U.S. Senator from Arizona Mark Kelly in September unveiled an “AI for America” plan that had industry workforce training — from K-12 to reskilling — as a central plank. “New workers entering the job market, whether from high school, community college, the trades or a university, must be prepared to begin meaningful careers as the labor market shifts with the adoption of AI tools,” Kelly writes in the plan, which he discussed by video link at an event featuring visionary Arizona State University President Michael Crow held on ASU’s campus in Tempe. At the same time, he expects AI and tech employers to pay into an AI Horizon Fund to support workforce training and for energy and water infrastructure investments.

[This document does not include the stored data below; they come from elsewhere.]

/-!
# Orbit sums over the stabiliser of an anisotropic vector vanish

VALUE = THEOREM (generic in the odd prime `p`), NOT summit progress; the crux item
stmt-MatrixMultiplication-14079 is untouched and remains open.

Layer F7a of the all-`p` proof of the unified reflection-class certificate (ORACLE-g24 §G24-1 (S),
§G24-3).  `K = classGroup p σ`, `σ = [c is a square]`, `−c` a non-square, `X₀·X₀ = c`,
`S_x = {s ∈ K : s x = x}` for an ANISOTROPIC `x` (`Q(x) ≠ 0`), `act s v = det(s) · s v`:

  `aniso_orbit_sum :  Σ_{s ∈ S_x} wt c X₀ (act s ω) = 0`  for every `ω`.

* `sum_eq_zero_of_refl` — the INVOLUTION argument: a reflection `R_{z₀} ∈ K` fixing `x` and `ω`
  (`z₀ ⊥ x, ω` of the class `σ`) makes `s ↦ s R_{z₀}` a fixed-point-free sign-reversing
  involution of the sum (`act R_{z₀} ω = −ω`, `wt(−v) = −wt(v)`); this settles `ω ∥ x`
  (`exists_class`) and `χ(Q(x × ω)) = χ(c)`;
* `sum_refl_mul` — the `(p − 1)`-to-`1` parametrisation of `S_x` by mirror vectors
  (`stab_proper_iff` / `stab_improper_iff` of `ReflectionClassStabClass`);
* the remaining case `χ(Q(x × ω)) = −χ(c)` is `ReflectionClassOrbitS.orbitS_sum` read through that
  parametrisation (`sum_caseB`); `Q(x × ω) = 0` is impossible on the sphere.
HONEST SCOPE.  One of the two stabiliser types; the isotropic one is `ReflectionClassSiegelClass` +
`ReflectionClassOrbitU`, assembled in the successor layer F7b.
-/

set_option linter.dupNamespace false

open scoped BigOperators Matrix

namespace Summit.MatrixMultiplication.MatrixMultiplication.Theorems.SubgroupIdentityDesigns.Negative
namespace ReflectionClassAnisoOrbit

open Summit.MatrixMultiplication.MatrixMultiplication.Theorems.LieRankDesigns.Negative (GLm Mat)
open ReflectionClassCertificate (V wt act act_mul det3 det3_eq classGroup)
open NonsquareReflections (reflMat refl coe_refl reflMat_mulVec det_reflMat)
open ReflectionClassSphere (wt_neg dot_ne_zero_of_isotropic)
open ReflectionClassPlane (w₁ w₁_dot_x w₁_dot_ω)
open ReflectionClassIsoLines (exists_frame)
open ReflectionClassIsoSign (iota_of_mem_classGroup)
open ReflectionClassStabClass (refl_mem_classGroup exists_class stab_improper_iff stab_proper_iff
  refl_eq_refl_iff qchar_eq_iff)
open ReflectionClassOrbitS (orbitS_sum)
open Literature.NumberTheory.EllipticCurves.BinaryQuartic (two_ne_zero_zmod)
open DihedralUnipotent (neg_one_ne_one)

variable {p : ℕ} [hp : Fact p.Prime]

/-! ## The twisted action of reflections -/

/-- `act s (−v) = −act s v`. -/
theorem act_neg (s : GLm p 3) (v : V p) : act s (-v) = -act s v := by
  simp only [act, Matrix.mulVec_neg, smul_neg]

/-- `act R_z v = −R_z v` (`det R_z = −1`). -/
theorem act_refl {z : V p} (hz : z ⬝ᵥ z ≠ 0) (v : V p) :
    act (refl z) v = -(reflMat z *ᵥ v) := by
  rw [act, det3_eq, coe_refl, det_reflMat z hz, neg_one_smul]

/-- `act R_z v = −v` for `v ⊥ z`. -/
theorem act_refl_of_perp {z v : V p} (hz : z ⬝ᵥ z ≠ 0) (hzv : z ⬝ᵥ v = 0) :
    act (refl z) v = -v := by
  rw [act_refl hz, reflMat_mulVec z v hzv]

/-- `act (R_z R_{z₀}) v = R_z (R_{z₀} v)`. -/
theorem act_refl_mul_refl {z z₀ : V p} (hz : z ⬝ᵥ z ≠ 0) (hz₀ : z₀ ⬝ᵥ z₀ ≠ 0) (v : V p) :
    act (refl z * refl z₀) v = reflMat z *ᵥ (reflMat z₀ *ᵥ v) := by
  rw [act, det3_eq, Units.val_mul, coe_refl, coe_refl, Matrix.det_mul, det_reflMat z hz,
    det_reflMat z₀ hz₀, Matrix.mulVec_mulVec, neg_mul_neg, one_mul, one_smul]

/-- The class is invariant under non-zero scaling. -/
theorem isSquare_smul_iff {t : ZMod p} (ht : t ≠ 0) (z : V p) :
    IsSquare ((t • z) ⬝ᵥ (t • z)) ↔ IsSquare (z ⬝ᵥ z) := by
  rw [smul_dotProduct, dotProduct_smul, smul_eq_mul, smul_eq_mul]
  constructor
  · rintro ⟨r, hr⟩
    exact ⟨r / t, by field_simp; linear_combination hr⟩
  · rintro ⟨r, hr⟩
    exact ⟨t * r, by rw [hr]; ring⟩

section Invol

variable {σ : Bool} {c : ZMod p} {X₀ x ω : V p}

/-- **Involution argument.**  If a reflection `R_{z₀} ∈ K` fixes `x` and `ω`, the orbit sum over
`S_x` vanishes. -/
theorem sum_eq_zero_of_refl [DecidablePred (· ∈ classGroup p σ)] (hc : ¬ IsSquare (-c))
    (hX : X₀ ⬝ᵥ X₀ = c) {z₀ : V p} (hz₀ : z₀ ⬝ᵥ z₀ ≠ 0)
    (hz₀σ : decide (IsSquare (z₀ ⬝ᵥ z₀)) = σ) (hz₀x : z₀ ⬝ᵥ x = 0) (hz₀ω : z₀ ⬝ᵥ ω = 0) :
    (∑ s ∈ Finset.univ.filter
        (fun s : GLm p 3 => s ∈ classGroup p σ ∧ (s : Mat p 3) *ᵥ x = x),
      wt c X₀ (act s ω)) = 0 := by
  have hr : refl z₀ ∈ classGroup p σ := refl_mem_classGroup hz₀ hz₀σ
  have hrx : ((refl z₀ : GLm p 3) : Mat p 3) *ᵥ x = x := by
    rw [coe_refl]; exact reflMat_mulVec z₀ x hz₀x
  have hrω : act (refl z₀) ω = -ω := act_refl_of_perp hz₀ hz₀ω
  rw [Finset.sum_filter]
  have h := Fintype.sum_equiv (Equiv.mulRight (refl z₀))
    (fun s => if s * refl z₀ ∈ classGroup p σ ∧ ((s * refl z₀ : GLm p 3) : Mat p 3) *ᵥ x = x
      then wt c X₀ (act (s * refl z₀) ω) else 0)
    (fun s => if s ∈ classGroup p σ ∧ (s : Mat p 3) *ᵥ x = x then wt c X₀ (act s ω) else 0)
    (fun _ => rfl)
  have key : ∀ s : GLm p 3,
      (if s * refl z₀ ∈ classGroup p σ ∧ ((s * refl z₀ : GLm p 3) : Mat p 3) *ᵥ x = x
        then wt c X₀ (act (s * refl z₀) ω) else 0) =
      -(if s ∈ classGroup p σ ∧ (s : Mat p 3) *ᵥ x = x then wt c X₀ (act s ω) else 0) := by
    intro s
    have hiff : (s * refl z₀ ∈ classGroup p σ ∧ ((s * refl z₀ : GLm p 3) : Mat p 3) *ᵥ x = x) ↔
        (s ∈ classGroup p σ ∧ (s : Mat p 3) *ᵥ x = x) := by
      rw [Subgroup.mul_mem_cancel_right _ hr, Units.val_mul, ← Matrix.mulVec_mulVec, hrx]
    by_cases hs : s ∈ classGroup p σ ∧ (s : Mat p 3) *ᵥ x = x
    · rw [if_pos (hiff.mpr hs), if_pos hs, act_mul, hrω, act_neg, wt_neg hc hX]
    · rw [if_neg (mt hiff.mp hs), if_neg hs, neg_zero]
  simp_rw [key, Finset.sum_neg_distrib] at h
  linarith

end Invol

/-! ## Mirror-vector parametrisation of the stabiliser -/

/-- **Fibres of `z ↦ R_z g₀` have `p − 1` elements** on a scaling-closed set of anisotropic
vectors. -/
theorem sum_refl_mul (hp2 : p ≠ 2) (g₀ : GLm p 3) (Z : Finset (V p))
    (hZ : ∀ z ∈ Z, z ⬝ᵥ z ≠ 0) (hZs : ∀ z ∈ Z, ∀ t : ZMod p, t ≠ 0 → t • z ∈ Z)
    (f : GLm p 3 → ℤ) :
    ∑ z ∈ Z, f (refl z * g₀) =
      ((p : ℤ) - 1) * ∑ s ∈ Z.image (fun z : V p => (refl z : GLm p 3) * g₀), f s := by
  rw [Finset.sum_comp, Finset.mul_sum]
  refine Finset.sum_congr rfl fun b hb => ?_
  obtain ⟨z₁, hz₁, rfl⟩ := Finset.mem_image.mp hb
  have hz₁0 : z₁ ≠ 0 := fun h => hZ z₁ hz₁ (by rw [h, dotProduct_zero])
  have hset : Z.filter (fun a : V p => (refl a : GLm p 3) * g₀ = refl z₁ * g₀) =
      (Finset.univ.filter fun t : ZMod p => t ≠ 0).image (fun t => t • z₁) := by
    ext a
    simp only [Finset.mem_filter, Finset.mem_image, Finset.mem_univ, true_and]
    constructor
    · rintro ⟨-, h⟩
      obtain ⟨t, ht, rfl⟩ := (refl_eq_refl_iff hp2 (hZ z₁ hz₁)).mp (mul_right_cancel h).symm
      exact ⟨t, ht, rfl⟩
    · rintro ⟨t, ht, rfl⟩
      exact ⟨hZs z₁ hz₁ t ht, by rw [← (refl_eq_refl_iff hp2 (hZ z₁ hz₁)).mpr ⟨t, ht, rfl⟩]⟩
  rw [hset, Finset.card_image_of_injective _ (smul_left_injective (ZMod p) hz₁0),
    Finset.filter_ne' Finset.univ (0 : ZMod p), Finset.card_erase_of_mem (Finset.mem_univ _),
    Finset.card_univ, ZMod.card, nsmul_eq_mul, Nat.cast_sub hp.out.one_le, Nat.cast_one]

Shalin Jyotishi, Founder and Managing Director, Future of Work and Innovation Economy, New America

The Trump administration released its own AI action plan in August, a vision for which the country’s more than 1,100 community colleges have already been preparing by offering AI training to workers in sectors from manufacturing to health care, says Shalin Jyotishi, founder and managing director of the Future of Work and Innovation Economy initiative at the New America think tank.

In fall 2024 his team partnered with the National Science Foundation to launch a national research and technical assistance program dedicated to building capacity for emerging tech workforce development at community colleges, including AI. The National Applied AI Consortium (NAAIC) is led by Miami Dade College, Houston Community College and Maricopa Community College District in metro Phoenix, creating a national community of practice that has already supported 950 community college leaders from 40 states.

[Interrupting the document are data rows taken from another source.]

/-! ## The weighted dipole integral -/

/-- **`∫ |x − y|⁻² (1+|y|)⁻² dy ≤ 12 V / (1 + |x|)`**, `V = 3 |B₁|` (`= 4π`), for every `x ∈ ℝ³` (in `ℝ≥0∞`). -/
theorem lintegral_norm_sub_rpow_neg_two_mul_inv_weight_sq_le (x : EuclideanSpace ℝ (Fin 3)) :
    ∫⁻ y, ENNReal.ofReal (‖x - y‖ ^ (-(2:ℝ)) * ((1 + ‖y‖) ^ 2)⁻¹) ≤
      ENNReal.ofReal (12 * (3 * (volume : Measure (EuclideanSpace ℝ (Fin 3))).real (ball 0 1)) / (1 + ‖x‖)) := by
  set ρ : ℝ := 1 + ‖x‖ with hρ
  have hρ1 : 1 ≤ ρ := by rw [hρ]; linarith [norm_nonneg x]
  have hρ0 : 0 < ρ := by linarith
  set V : ℝ := 3 * (volume : Measure (EuclideanSpace ℝ (Fin 3))).real (ball 0 1) with hV
  have hV0 : 0 ≤ V := three_mul_volume_real_ball_nonneg
  set f : EuclideanSpace ℝ (Fin 3) → ℝ≥0∞ := fun y => ENNReal.ofReal (‖x - y‖ ^ (-(2:ℝ)) * ((1 + ‖y‖) ^ 2)⁻¹) with hf
  set S : Set (EuclideanSpace ℝ (Fin 3)) := ball x (ρ / 2) with hS
  set T : Set (EuclideanSpace ℝ (Fin 3)) := ball (0 : EuclideanSpace ℝ (Fin 3)) (2 * ρ) with hT
  have hSm : MeasurableSet S := measurableSet_ball
  have hTm : MeasurableSet T := measurableSet_ball
  -- (1) the near ball `S`
  have h1 : ∫⁻ y in S, f y ≤ ENNReal.ofReal (2 * V / ρ) := by
    calc ∫⁻ y in S, f y ≤ ∫⁻ y in S, ENNReal.ofReal (4 / ρ ^ 2) * ENNReal.ofReal (‖x - y‖ ^ (-(2:ℝ))) := by
          refine setLIntegral_mono' hSm fun y hy => ?_
          rw [← ENNReal.ofReal_mul (by positivity), mul_comm (4 / ρ ^ 2)]
          exact ENNReal.ofReal_le_ofReal
            (mul_le_mul_of_nonneg_left (inv_weight_sq_le_of_mem_ball hy) (rpow_nonneg (norm_nonneg _) _))
      _ = ENNReal.ofReal (4 / ρ ^ 2) * ∫⁻ y in S, ENNReal.ofReal (‖x - y‖ ^ (-(2:ℝ))) :=
          lintegral_const_mul' _ _ ENNReal.ofReal_ne_top
      _ = ENNReal.ofReal (4 / ρ ^ 2) * ENNReal.ofReal (V * ((ρ / 2) ^ (3 - (2:ℝ)) / (3 - (2:ℝ)))) := by
          rw [hS, lintegral_ball_comp_sub_left (fun z => ENNReal.ofReal (‖z‖ ^ (-(2:ℝ)))) x (ρ / 2),
            lintegral_ball_norm_rpow_neg (by norm_num) (by positivity)]
      _ = ENNReal.ofReal (2 * V / ρ) := by
          rw [← ENNReal.ofReal_mul (by positivity)]
          congr 1
          norm_num
          field_simp
          ring
  -- (2) the annulus `Sᶜ ∩ T`
  have hae : ∀ᵐ y ∂(volume : Measure (EuclideanSpace ℝ (Fin 3))), y ≠ 0 := by
    have h0 : (volume : Measure (EuclideanSpace ℝ (Fin 3))) {0} = 0 := measure_singleton 0
    filter_upwards [compl_mem_ae_iff.2 h0] with y hy
    simpa using hy
  have hT2 : ∫⁻ y in T, ENNReal.ofReal (((1 + ‖y‖) ^ 2)⁻¹) ≤ ENNReal.ofReal (V * (2 * ρ)) := by
    calc ∫⁻ y in T, ENNReal.ofReal (((1 + ‖y‖) ^ 2)⁻¹) ≤ ∫⁻ y in T, ENNReal.ofReal (‖y‖ ^ (-(2:ℝ))) := by
          refine lintegral_mono_ae (ae_restrict_of_ae ?_)
          filter_upwards [hae] with y hy
          exact ENNReal.ofReal_le_ofReal (inv_weight_sq_le_norm_rpow_neg_two hy)
      _ = ENNReal.ofReal (V * ((2 * ρ) ^ (3 - (2:ℝ)) / (3 - (2:ℝ)))) := by
          rw [hT, lintegral_ball_norm_rpow_neg (by norm_num) (by positivity)]
      _ = ENNReal.ofReal (V * (2 * ρ)) := by norm_num
  have h2 : ∫⁻ y in Sᶜ ∩ T, f y ≤ ENNReal.ofReal (8 * V / ρ) := by
    calc ∫⁻ y in Sᶜ ∩ T, f y ≤ ∫⁻ y in Sᶜ ∩ T, ENNReal.ofReal (4 / ρ ^ 2) * ENNReal.ofReal (((1 + ‖y‖) ^ 2)⁻¹) := by
          refine setLIntegral_mono' (hSm.compl.inter hTm) fun y hy => ?_
          rw [← ENNReal.ofReal_mul (by positivity)]
          exact ENNReal.ofReal_le_ofReal
            (mul_le_mul_of_nonneg_right (norm_sub_rpow_neg_two_le_of_not_mem_ball hy.1) (by positivity))
      _ = ENNReal.ofReal (4 / ρ ^ 2) * ∫⁻ y in Sᶜ ∩ T, ENNReal.ofReal (((1 + ‖y‖) ^ 2)⁻¹) :=
          lintegral_const_mul' _ _ ENNReal.ofReal_ne_top
      _ ≤ ENNReal.ofReal (4 / ρ ^ 2) * ∫⁻ y in T, ENNReal.ofReal (((1 + ‖y‖) ^ 2)⁻¹) :=
          mul_le_mul' le_rfl (lintegral_mono_set inter_subset_right)
      _ ≤ ENNReal.ofReal (4 / ρ ^ 2) * ENNReal.ofReal (V * (2 * ρ)) := mul_le_mul' le_rfl hT2
      _ = ENNReal.ofReal (8 * V / ρ) := by
          rw [← ENNReal.ofReal_mul (by positivity)]
          congr 1
          field_simp
          ring
  -- (3) the exterior `Sᶜ \ T`
  have h3 : ∫⁻ y in Sᶜ \ T, f y ≤ ENNReal.ofReal (2 * V / ρ) := by
    calc ∫⁻ y in Sᶜ \ T, f y ≤ ∫⁻ y in Sᶜ \ T, ENNReal.ofReal 4 * ENNReal.ofReal (‖y‖ ^ (-(4:ℝ))) := by
          refine setLIntegral_mono' (hSm.compl.diff hTm) fun y hy => ?_
          rw [← ENNReal.ofReal_mul (by norm_num)]
          exact ENNReal.ofReal_le_ofReal (norm_sub_rpow_neg_two_mul_inv_weight_sq_le_of_not_mem_ball hy.2)
      _ = ENNReal.ofReal 4 * ∫⁻ y in Sᶜ \ T, ENNReal.ofReal (‖y‖ ^ (-(4:ℝ))) :=
          lintegral_const_mul' _ _ ENNReal.ofReal_ne_top
      _ ≤ ENNReal.ofReal 4 * ∫⁻ y in Tᶜ, ENNReal.ofReal (‖y‖ ^ (-(4:ℝ))) :=
          mul_le_mul' le_rfl (lintegral_mono_set fun y hy => hy.2)
      _ = ENNReal.ofReal 4 * ENNReal.ofReal (V * ((2 * ρ) ^ (3 - (4:ℝ)) / ((4:ℝ) - 3))) := by
          rw [hT, lintegral_compl_ball_norm_rpow_neg (by norm_num) (by positivity)]
      _ = ENNReal.ofReal (2 * V / ρ) := by
          rw [← ENNReal.ofReal_mul (by norm_num)]
          congr 1
          rw [show (3:ℝ) - 4 = -1 by norm_num, rpow_neg_one]
          field_simp
          ring
  -- assemble
  calc ∫⁻ y, f y = (∫⁻ y in S, f y) + ∫⁻ y in Sᶜ, f y := (lintegral_add_compl f hSm).symm
    _ = (∫⁻ y in S, f y) + ((∫⁻ y in Sᶜ ∩ T, f y) + ∫⁻ y in Sᶜ \ T, f y) := by
        rw [lintegral_inter_add_sdiff f Sᶜ hTm]
    _ ≤ ENNReal.ofReal (2 * V / ρ) + (ENNReal.ofReal (8 * V / ρ) + ENNReal.ofReal (2 * V / ρ)) :=
        add_le_add h1 (add_le_add h2 h3)
    _ = ENNReal.ofReal (12 * V / ρ) := by
        rw [← ENNReal.ofReal_add (by positivity) (by positivity), ← ENNReal.ofReal_add (by positivity) (by positivity)]
        congr 1
        ring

Asked to spell out progress in the Phoenix region, Jyotishi says, “As a co-lead of the National Science Foundation-funded National Applied AI Consortium, the Maricopa Community College District is undertaking the urgent task of helping the 2-year college sector build its capacity for AI education by discerning signal from noise alongside employers. Along with Miami Dade College in Florida and Houston Community College in Texas, Maricopa is working to implement the ‘gold standard’ for employer engagement among community colleges: the Building Industry & Leadership Team (BILT) model, also born from NSF funding.”

Unlike traditional employer advisory committees, the BILT is a co-creation process for curricula, Jyotishi explains. Employers and educators vote on specific knowledge, skills and abilities to be embedded in curricula in a 12- to 36-month timeframe with a frequent meeting cadence. Jyotishi says his team at New America has interviewed dozens of students in community college AI programs, finding that many students are seeking stronger involvement from employers, especially as many students are turning to community colleges to reskill as working professionals themselves.

“For example, William Glover, who was studying in the AI associate’s degree program at Chandler-Gilbert Community College in Arizona, told us that his professors encourage students to initiate and lead AI projects in the classroom,” Jyotishi says. “As a full-time quality assurance employee at a manufacturing company, he told us that he is ‘able to take these AI and Machine Learning Program classes and tailor them to the specific needs that I am dealing with in my job.’

“As a lead in NAAIC, Maricopa is working to establish a BILT for AI pooling expertise of big tech companies and small and medium-sized employers alike to determine what skills are needed for students in AI programs,” Jyotishi says. “The BILT insights will be key to fostering the alignment of curricula with labor market needs at community colleges as well as work-based learning partnerships with employers to create internships, co-ops and other collaborations.”

One of many AI initiatives affiliated with metro Phoenix but with national implications is the “AI for America” plan unveiled by Arizona Senator Mark Kelly during an event staged at Arizona State University in September.